The expected output is the first line of the data below and every line after it, up to and including the line containing "rotor rung: FIN", each reproduced exactly.

(Beginning of STORED DATA)

import Summits.HubbardSuperconductivity.HubbardSuperconductivity.Theorems.AnisotropyChordTransferFibre3FinX5Eval

/-!
# Route `AnisotropyChord` / H0 rotor rung: FIN per-`L` GM₃ (X5), `L = 27` — row-C cell facts (X5, point wedges), part `p11`

Kernel facts `xcCellAnyA0 27 (49/50) 100 la lb bn tb = true` (row C of cert cells 41, 42 of `L = 27` with `b = bn/100` and the `T⁺·D` brackets `tb` exported by the row-`N₁` facts `xn27_*`): the two Green point wedges `gWedgePt` are recomputed in the kernel, the profile / gradient tables are built from them by monotonicity (`…FinX5Eval`), and g5's row-C check is decided; assembled in `…FinX5GM3TwentySeven`.
Prover seat `hubbard-h0-rotor-p3` g8; helper for piece A = stmt-HubbardSuperconductivity-23918 of rung 19089 (`--supports`, helper class).
WHAT THIS IS NOT: nothing here proves superconductivity in the Hubbard model (rotor TARGET as worded stays FALSE, g15 verdict); kernel facts for the FIN certificate of ONE conditional reduction.  Tree imports only; zero data; standard axioms.
-/

set_option linter.dupNamespace false
set_option autoImplicit false

namespace Summit.HubbardSuperconductivity.HubbardSuperconductivity.Theorems.AnisotropyChord.Transfer.Fibre3

namespace FinXD

open FinXB FinCell Hole2

set_option maxHeartbeats 4000000 in
/-- row C of cell 41 of `L = 27` (`b = 59/100`). [folklore] -/
theorem xc27_41 : xcCellAnyA0 27 (49/50 : ℚ) 100 201778280231322 206822737237106 59 ((602373944411498 : ℤ), (623529744592595 : ℤ)) = true := by decide +kernel

set_option maxHeartbeats 4000000 in
/-- row C of cell 42 of `L = 27` (`b = 59/100`). [folklore] -/
theorem xc27_42 : xcCellAnyA0 27 (49/50 : ℚ) 100 206822737237106 211993305668034 59 ((617523010214996 : ℤ), (639043363474916 : ℤ)) = true := by decide +kernel

end FinXD

end Summit.HubbardSuperconductivity.HubbardSuperconductivity.Theorems.AnisotropyChord.Transfer.Fibre3
import HarnessLib
import Literature.NumberTheory.LFunctions.WeilFirstPrimePositivityC
import Summits.Ventures.WeilGRH.BaseRungComplete
import Summits.Ventures.WeilGRH.RealCharacterSmallModuli
import Summits.Ventures.WeilGRH.CellMod3Log3Half
import Summits.Ventures.WeilGRH.CellMod5Log3Half
import Summits.Ventures.WeilGRH.DualTrigCertMod4OddLog3Half
import Summits.Ventures.WeilGRH.DualTrigCertMod5OddChi2ILog3Half
import Summits.Ventures.WeilGRH.DualTrigCertMod5OddChi2NegILog3Half
import Summits.Ventures.WeilGRH.MinorantZetaTransferOddRungs
import Summits.Ventures.WeilGRH.ReflectionRungsSmallModuli

/-!
# The `ζ` base rung `(log 3)/2` for EVERY primitive Dirichlet character of every modulus

Cell `rh-explicit`, WEIL TRACK — GRH ARM (engine seat weil-grh-2 gen8).  Assembly of the tree's theorems at the window
`a = (log 3)/2` (Yoshida's base rung for `ζ`, `weilPositivityOn_log_three_half`):

* `q ≥ 10`: `weilPositivityOnChar_log_three_half_of_ge_ten` (reflection transfer, weil-grh-2 gen≤6);
* `q = 9`: `…_mod_nine` (`χ(2) ≠ 1`, automatic for `χ ≠ 1` since `2` generates `(ℤ/9)ˣ`);
* `q = 8`: `…_of_even_ge_eight`;  `q = 7`: `…_mod_seven` (`χ(2) ≠ 1`) or, when `χ(2) = 1`, `χ = (−7/·)` is odd and
  `…_of_odd_ge` (`q ≥ 6`, minorant transfer) applies;  `q = 6`: `(ℤ/6)ˣ = {±1}` so `χ ≠ 1` is odd, same theorem;
* `q = 5`: `χ(2)² = χ(−1)`: even `χ ≠ 1` has `χ(2) = −1` — the NEW kernel-checked cell `CellMod5Log3Half` (door E of the twisted
  format-C lane); odd `χ` has `χ(2) = ±i` — the format-D-K certificates `DualTrigCertMod5OddChi2{I,NegI}Log3Half` (weil-grh-3);
* `q = 4`: format-D-K certificate `DualTrigCertMod4OddLog3Half`;  `q = 3`: the NEW kernel-checked cell `CellMod3Log3Half`
  (hybrid door H);  `q = 2`: no `χ ≠ 1`;  `q = 1`: `ζ` itself.

Main theorems: `weilPositivityOnChar_log_three_half_of_ne_one` (every `χ ≠ 1`, every modulus `q ≥ 3`) and
`weilPositivityOnChar_log_three_half_of_isPrimitive` (every primitive `χ`, every modulus).
-/

noncomputable section

open DirichletCharacter Complex
open Literature.NumberTheory.LFunctions
open scoped Real ComplexConjugate

namespace Summit.Ventures.WeilGRH

variable {q : ℕ}

/-! ## Generators of small unit groups -/

/-- `(ℤ/6)ˣ = {±1}`. [folklore] -/
theorem units_mod_six : ∀ u : (ZMod 6)ˣ, u = 1 ∨ u = -1 := by decide

/-! ## The small moduli -/

/-- `q = 5`: every `χ ≠ 1` mod 5 at `(log 3)/2` (`χ(2) = −1`: twisted format-C cell; `χ(2) = ±i`: format-D-K). [folklore] -/
theorem weilPositivityOnChar_log_three_half_mod_five (χ : DirichletCharacter ℂ 5) (hχ : χ ≠ 1) :
    WeilPositivityOnChar χ (Real.log 3 / 2) := by
  -- `χ(2)² = χ(4) = χ(−1) = ±1`
  have hsq : χ (2 : ZMod 5) * χ (2 : ZMod 5) = χ (-1) := by
    rw [← map_mul, show ((2 : ZMod 5) * 2) = -1 from by decide]
  rcases χ.even_or_odd with he | ho
  · -- even: `χ(2) = ±1`; `χ(2) = 1` would force `χ = 1`
    have h1 : χ (2 : ZMod 5) * χ (2 : ZMod 5) = 1 := by rw [hsq]; exact he
    rcases mul_self_eq_one_iff.mp h1 with h | h
    · exact absurd (RealCharacterSmallModuli.eq_one_of_apply_gen RealCharacterSmallModuli.units_mod_five_gen h) hχ
    · exact CellMod5Log3Half.weilPositivityOnChar_mod_five_log_three_half χ h
  · -- odd: `χ(2)² = −1`, so `χ(2) = ±i`
    have h1 : (χ (2 : ZMod 5) - I) * (χ (2 : ZMod 5) + I) = 0 := by
      have hI : I * I = -1 := Complex.I_mul_I
      have h2 : χ (2 : ZMod 5) * χ (2 : ZMod 5) = -1 := by rw [hsq]; exact ho
      linear_combination h2 - hI
    rcases mul_eq_zero.mp h1 with h | h
    · exact weilPositivityOnChar_mod5_odd_chi2_I_log3half χ (charParity_of_odd ho) (by linear_combination h)
    · exact weilPositivityOnChar_mod5_odd_chi2_negI_log3half χ (charParity_of_odd ho) (by linear_combination h)

/-- `q = 7`: every `χ ≠ 1` mod 7 at `(log 3)/2` (`χ(2) ≠ 1`: reflection; `χ(2) = 1`: `χ = (−7/·)` is odd). [folklore] -/
theorem weilPositivityOnChar_log_three_half_mod_seven_of_ne_one (χ : DirichletCharacter ℂ 7) (hχ : χ ≠ 1) :
    WeilPositivityOnChar χ (Real.log 3 / 2) := by
  by_cases h2 : χ (2 : ZMod 7) = 1
  · -- `χ(3)² = χ(2) = 1`, `χ(3) ≠ 1` (else `χ = 1`), so `χ(3) = −1` and `χ(−1) = χ(6) = χ(2)χ(3) = −1`
    have h9 : χ (3 : ZMod 7) * χ (3 : ZMod 7) = 1 := by
      rw [← map_mul, show ((3 : ZMod 7) * 3) = 2 from by decide, h2]
    have h3 : χ (3 : ZMod 7) = -1 := by
      rcases mul_self_eq_one_iff.mp h9 with h | h
      · exact absurd (RealCharacterSmallModuli.eq_one_of_apply_gen RealCharacterSmallModuli.units_mod_seven_gen h) hχ
      · exact h
    have hodd : χ.Odd := by
      show χ (-1) = -1
      rw [show (-1 : ZMod 7) = 2 * 3 from by decide, map_mul, h2, h3]; simp
    exact weilPositivityOnChar_log_three_half_of_odd_ge (by norm_num) χ (charParity_of_odd hodd)
  · exact weilPositivityOnChar_log_three_half_mod_seven χ h2

/-- `q = 9`: every `χ ≠ 1` mod 9 at `(log 3)/2` (`2` generates `(ℤ/9)ˣ`, so `χ(2) ≠ 1`). [folklore] -/
theorem weilPositivityOnChar_log_three_half_mod_nine_of_ne_one (χ : DirichletCharacter ℂ 9) (hχ : χ ≠ 1) :
    WeilPositivityOnChar χ (Real.log 3 / 2) :=
  weilPositivityOnChar_log_three_half_mod_nine χ fun h ↦ hχ (RealCharacterSmallModuli.eq_one_of_apply_gen RealCharacterSmallModuli.units_mod_nine_gen h)

/-! ## Every modulus -/

/-- ★ **The `ζ` base rung `(log 3)/2` for EVERY non-principal Dirichlet character of EVERY modulus `q ≥ 3`.**
[cite: Yoshida1992, Thm 1 (p. 310); Weil1952FormulesExplicites, the «lemme» p. 262] -/
theorem weilPositivityOnChar_log_three_half_of_ne_one (hq : 3 ≤ q) (χ : DirichletCharacter ℂ q) (hχ : χ ≠ 1) :
    WeilPositivityOnChar χ (Real.log 3 / 2) := by
  by_cases h10 : 10 ≤ q
  · exact weilPositivityOnChar_log_three_half_of_ge_ten h10 χ
  · obtain rfl | rfl | rfl | rfl | rfl | rfl | rfl : q = 3 ∨ q = 4 ∨ q = 5 ∨ q = 6 ∨ q = 7 ∨ q = 8 ∨ q = 9 := by omega
    · exact CellMod3Log3Half.weilPositivityOnChar_mod_three_log_three_half χ hχ
    · exact weilPositivityOnChar_mod4_odd_log3half χ
        (charParity_of_odd (odd_of_ne_one_of_le_four (by norm_num) (by norm_num) hχ))
    · exact weilPositivityOnChar_log_three_half_mod_five χ hχ
    · exact weilPositivityOnChar_log_three_half_of_odd_ge le_rfl χ
        (charParity_of_odd (odd_of_ne_one_of_units units_mod_six hχ))
    · exact weilPositivityOnChar_log_three_half_mod_seven_of_ne_one χ hχ
    · exact weilPositivityOnChar_log_three_half_of_even_ge_eight le_rfl (by decide) χ
    · exact weilPositivityOnChar_log_three_half_mod_nine_of_ne_one χ hχ

/-- Every window `a ≤ (log 3)/2` for every non-principal character of every modulus `q ≥ 3`. [folklore] -/
theorem weilPositivityOnChar_of_le_log_three_half_of_ne_one (hq : 3 ≤ q) (χ : DirichletCharacter ℂ q) (hχ : χ ≠ 1)
    {a : ℝ} (ha : a ≤ Real.log 3 / 2) : WeilPositivityOnChar χ a :=
  (weilPositivityOnChar_log_three_half_of_ne_one hq χ hχ).mono ha

/-- ★★ **Yoshida's base rung for every Dirichlet `L`-function**: Weil positivity on `[−(log 3)/2, (log 3)/2]` —
`Re W_χ(g ⋆ g̃) ≥ 0` for every smooth `g` supported there — holds for EVERY primitive Dirichlet character of EVERY
modulus (`q = 1`: `ζ`, Yoshida 1992). [cite: Yoshida1992, Thm 1 (p. 310); Weil1952FormulesExplicites, the «lemme» p. 262] -/
theorem weilPositivityOnChar_log_three_half_of_isPrimitive [NeZero q] (χ : DirichletCharacter ℂ q)
    (hχ : χ.IsPrimitive) : WeilPositivityOnChar χ (Real.log 3 / 2) := by
  by_cases h3 : 3 ≤ q
  · exact weilPositivityOnChar_log_three_half_of_ne_one h3 χ (ne_one_of_isPrimitive (by omega) hχ)
  · have hq0 : q ≠ 0 := NeZero.ne q
    obtain rfl | rfl : q = 1 ∨ q = 2 := by omega
    · exact (weilPositivityOnChar_modOne_iff χ _).2 weilPositivityOn_log_three_half
    · have h1 : χ = 1 := by
        ext u
        obtain rfl : u = 1 := by revert u; decide
        simp
      exact absurd h1 (ne_one_of_isPrimitive (by norm_num) hχ)

/-- Every window `a ≤ (log 3)/2` for every primitive Dirichlet character of every modulus. [folklore] -/
theorem weilPositivityOnChar_of_le_log_three_half_of_isPrimitive [NeZero q] (χ : DirichletCharacter ℂ q)
    (hχ : χ.IsPrimitive) {a : ℝ} (ha : a ≤ Real.log 3 / 2) : WeilPositivityOnChar χ a :=
  (weilPositivityOnChar_log_three_half_of_isPrimitive χ hχ).mono ha

end Summit.Ventures.WeilGRH

end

(End of STORED DATA)

## RESPONSE
import Summits.HubbardSuperconductivity.HubbardSuperconductivity.Theorems.AnisotropyChordTransferFibre3FinX5Eval

/-!
# Route `AnisotropyChord` / H0 rotor rung: FIN per-`L` GM₃ (X5), `L = 27` — row-C cell facts (X5, point wedges), part `p11`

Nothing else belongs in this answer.